Experimenter \(B\), however selected the number 2.
Many statistical tests - such as the Student’s t-test, and Chi-squared (\(\chi^2\)) test - involve generation of a test statistic (the \(t\) in \(t\)-test is a test statistic), which is then compared against a statistical distribution to determine a P-value. This works in a similar manner to the examples in figures 3.3 and 3.5.
The examples below describe how we might write down the hypotheses for an experiment, for statistical hypothesis testing.
We require to test whether the mean rate of absorption is close to a particular value: 1.5mg/h (perhaps because we want to be certain about rate of uptake in a patient).

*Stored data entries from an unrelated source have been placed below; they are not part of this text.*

/-- **THE TAIL OF (2.12) AT A SITE**: `|((G·1_Ω)(R·1_Ω)^m g)(x)| ≤ ε^{−d/2}·m⁻²·(2^dβ)^m·‖g‖₂` (`m² > 0`, `a_K ≥ 0`).
[cite: Balaban1983RegularityDecay, (2.12) p.577] [cite: Balaban1982Higgs1, (2.20) p.610] -/
theorem norm_GP_RopP_pow_apply_le (hK : K ≤ P.K) (hK₀ : K₀ ∣ P.M) (hK₀8 : 8 ≤ K₀) (hmsq : 0 < msq) (hak : 0 ≤ B1.aSeq a P.L K)
    {β : ℝ} (hβ : 0 ≤ β)
    (hb : ∀ (j : Lab P K K₀) (φ : ScalarField P 0 N), (∀ x, x ∉ Ω → φ x = 0) →
      sNorm (bOp C K K₀ Ω A msq a j φ) ≤ β * sNorm φ)
    (m : ℕ) (g : ScalarField P 0 N) (x : HiggsLattice.Site P 0) :
    ‖(GP C K Ω A msq a * RopP C K K₀ Ω A msq a ^ m) g x‖
      ≤ (Real.sqrt (P.mesh 0 ^ P.d))⁻¹ * msq⁻¹ * ((2 ^ P.d * β) ^ m * sNorm g) := by
  have hs : 0 < Real.sqrt (P.mesh 0 ^ P.d) := Real.sqrt_pos.2 (pow_pos (P.mesh_pos 0) _)
  rw [Module.End.mul_apply, GP_apply]
  set w := chi Ω • (RopP C K K₀ Ω A msq a ^ m) g with hw
  have h1 : Real.sqrt (P.mesh 0 ^ P.d) * ‖propagatorK C Ω A msq a K w x‖ ≤ sNorm (propagatorK C Ω A msq a K w) :=
    sqrt_mul_norm_apply_le _ x
  have h2 : msq * sNorm (propagatorK C Ω A msq a K w) ≤ sNorm w := msq_mul_sNorm_propagatorK_le C Ω A hmsq a K hak w
  have h3 : sNorm w ≤ (2 ^ P.d * β) ^ m * sNorm g :=
    (sNorm_chi_smul_le Ω _).trans (sNorm_RopP_pow_le C Ω A hK hK₀ hK₀8 hβ hb m g)
  calc ‖propagatorK C Ω A msq a K w x‖
      = (Real.sqrt (P.mesh 0 ^ P.d))⁻¹ * (Real.sqrt (P.mesh 0 ^ P.d) * ‖propagatorK C Ω A msq a K w x‖) := by
        field_simp
    _ ≤ (Real.sqrt (P.mesh 0 ^ P.d))⁻¹ * sNorm (propagatorK C Ω A msq a K w) :=
        mul_le_mul_of_nonneg_left h1 (inv_nonneg.2 hs.le)
    _ = (Real.sqrt (P.mesh 0 ^ P.d))⁻¹ * msq⁻¹ * (msq * sNorm (propagatorK C Ω A msq a K w)) := by
        field_simp
    _ ≤ (Real.sqrt (P.mesh 0 ^ P.d))⁻¹ * msq⁻¹ * sNorm w :=
        mul_le_mul_of_nonneg_left h2 (mul_nonneg (inv_nonneg.2 hs.le) (inv_nonneg.2 hmsq.le))
    _ ≤ (Real.sqrt (P.mesh 0 ^ P.d))⁻¹ * msq⁻¹ * ((2 ^ P.d * β) ^ m * sNorm g) :=
        mul_le_mul_of_nonneg_left h3 (mul_nonneg (inv_nonneg.2 hs.le) (inv_nonneg.2 hmsq.le))

/-- **THE REMAINDER OF (2.12) TENDS TO ZERO** when `2^dβ < 1`: for every `ε′ > 0` some power `m` has `|((G·1_Ω)(R·1_Ω)^m g)(x)| ≤ ε′` — the
hypothesis `hrem` of r01's `B4Ineq110LpChain.lp_walk_bound_rem_exp` for the region. [cite: Balaban1983RegularityDecay, (2.12) p.577, (2.22) p.579] -/
theorem exists_tail_le (hK : K ≤ P.K) (hK₀ : K₀ ∣ P.M) (hK₀8 : 8 ≤ K₀) (hmsq : 0 < msq) (hak : 0 ≤ B1.aSeq a P.L K)
    {β : ℝ} (hβ : 0 ≤ β) (hsmall : 2 ^ P.d * β < 1)
    (hb : ∀ (j : Lab P K K₀) (φ : ScalarField P 0 N), (∀ x, x ∉ Ω → φ x = 0) →
      sNorm (bOp C K K₀ Ω A msq a j φ) ≤ β * sNorm φ)
    (g : ScalarField P 0 N) (x : HiggsLattice.Site P 0) :
    ∀ ε' : ℝ, 0 < ε' → ∃ m : ℕ, ‖(GP C K Ω A msq a * RopP C K K₀ Ω A msq a ^ m) g x‖ ≤ ε' := by
  intro ε' hε'
  set Cst : ℝ := (Real.sqrt (P.mesh 0 ^ P.d))⁻¹ * msq⁻¹ * sNorm g with hCst
  have hC0 : 0 ≤ Cst := by
    have := Real.sqrt_nonneg (P.mesh 0 ^ P.d)
    have := sNorm_nonneg g
    positivity
  by_cases hC : Cst = 0
  · refine ⟨0, ?_⟩
    have h := norm_GP_RopP_pow_apply_le C Ω A hK hK₀ hK₀8 hmsq hak hβ hb 0 g x
    have e : (Real.sqrt (P.mesh 0 ^ P.d))⁻¹ * msq⁻¹ * ((2 ^ P.d * β) ^ 0 * sNorm g) = Cst := by rw [hCst]; ring
    rw [e, hC] at h
    exact h.trans hε'.le
  · have hCpos : 0 < Cst := lt_of_le_of_ne hC0 (Ne.symm hC)
    obtain ⟨m, hm⟩ := exists_pow_lt_of_lt_one (div_pos hε' hCpos) hsmall
    refine ⟨m, ?_⟩
    have h := norm_GP_RopP_pow_apply_le C Ω A hK hK₀ hK₀8 hmsq hak hβ hb m g x
    have e : (Real.sqrt (P.mesh 0 ^ P.d))⁻¹ * msq⁻¹ * ((2 ^ P.d * β) ^ m * sNorm g) = (2 ^ P.d * β) ^ m * Cst := by
      rw [hCst]; ring
    rw [e] at h
    refine h.trans ?_
    have := (lt_div_iff₀ hCpos).1 hm
    linarith

end L2

end Literature.MathematicalPhysics.QuantumFieldTheory.Balaban1983to89.B1TorusRegionRop

end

We measure the rate of absorption, and assume that (i) the data is Normally Distributed, and (ii) no alternative mean has been suggested.

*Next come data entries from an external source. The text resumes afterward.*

import Summits.Ventures.AbcSig.Rows.Bridge
import Summits.Ventures.AbcSig.Rows.C2aL67A45
import Summits.Ventures.AbcSig.Rows.C2aL67A45AB

/-!
# Venture AbcSig — CELL `C2aL67A45`: the census statement `Rows.C2aCellRed 67 (fun a => a = 4 ∨ a = 5) ∅` from the two row theorems

HONEST FRAMING. COMPUTATION cell `pub-abcsig`; CONDITIONAL theorem; no claim on ABC or any summit. Hypotheses exactly as
in `Rows/C2aL67A45.lean` and `Rows/C2aL67A45AB.lean`: `BS04Package` (CITED), `DataComplete …` (COMPUTED level files), and the
rows' per-orbit exclusions for BOTH family predicates (`famB`, `famAB`) as universally quantified hypotheses (CITED: the census
row's certificates). Conclusion = p1's census predicate (`Rows/Statements.lean`), all four coprime coefficient
distributions `A·B = 2^a·67^m`, reduced exponents `a < n`, `m < n` (RULING H1). GENERATED by p-lean g2 gen/make_rows.py
(after plean/make_cell_bridges.py).
-/

namespace Summit.Ventures.AbcSig

/-- Cell `C2aL67A45`: `Rows.C2aCellRed 67 (fun a => a = 4 ∨ a = 5) ∅` under the rows' hypotheses. -/
theorem cell_C2aL67A45 (M : NewformModel) (hP : M.BS04Package)
    (hD134 : M.DataComplete 134 level134Orbits)
    (hD536 : M.DataComplete 536 level536Orbits)
    (hX_orbit_134_1 : ∀ n a m : ℕ, n ∈ ([17] : List ℕ) → M.Excludes 134 orbit_134_1 (famB (2 ^ a * 67 ^ m) n (fun _ _ => True)))
    (hX_orbit_134_1' : ∀ n a m : ℕ, n ∈ ([17] : List ℕ) → M.Excludes 134 orbit_134_1 (famAB (67 ^ m) (2 ^ a) n (fun _ _ => True))) :
    Rows.C2aCellRed 67 (fun a => a = 4 ∨ a = 5) ∅ :=
  C2aCellRed_of_rows 67 (by norm_num) (by norm_num) _ _
    (fun n hn h11 hnℓ _ a m ha han hm hmn x y z h1 h2 =>
      row_C2aL67A45 M hP hD134 hD536 n hn h11 hnℓ a m ha hm han hmn (hX_orbit_134_1 n a m) x y z h1 h2)
    (fun n hn h11 hnℓ _ a m ha han hm hmn x y z h1 h2 =>
      row_C2aL67A45AB M hP hD134 hD536 n hn h11 hnℓ a m ha hm han hmn (hX_orbit_134_1' n a m) x y z h1 h2)

end Summit.Ventures.AbcSig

In this case, we can set our hypothesis to be:
\[H_0: \textrm{The mean rate of absorption is 1.5mg/h}\]
and then perform a two-tailed \(t\)-test against an assumed mean value of 1.5, because we want to check if our data is extremely high or extremely low.
We require to test whether the mean rate of absorption is slower than a particular value: 1.5mg/h (because faster absorption may result in kidney or liver damage, for example). We measure the rate of absorption, and assume that (i) the data is Normally Distributed, and (ii) no alternative mean has been suggested.
In this case, we can set our hypothesis to be:
\[H_0: \textrm{The mean rate of absorption is greater than 1.5mg/h}\]
and then perform a one-tailed \(t\)-test against an assumed mean value of 1.5, because we want to check if our data is extremely high.
We require to test whether our new drug A is equivalent to the current best treatment available: drug B. We will be measuring pain on a continuous scale, assuming that the data is Normally-distributed. We have the same number of patients, matched for the same backgrounds and characteristics, being treated with each drug. Each patient receives one and only one drug.
Here, we can set our hypothesis to be:
\[H_0: \textrm{There is no difference between the effectiveness of the two treatments}\]
and then perform a two-tailed, two-sample t-test on the two datasets. In this case we would be checking to see if the mean difference between each dataset mean is extremely different from zero (in either positive or negative direction).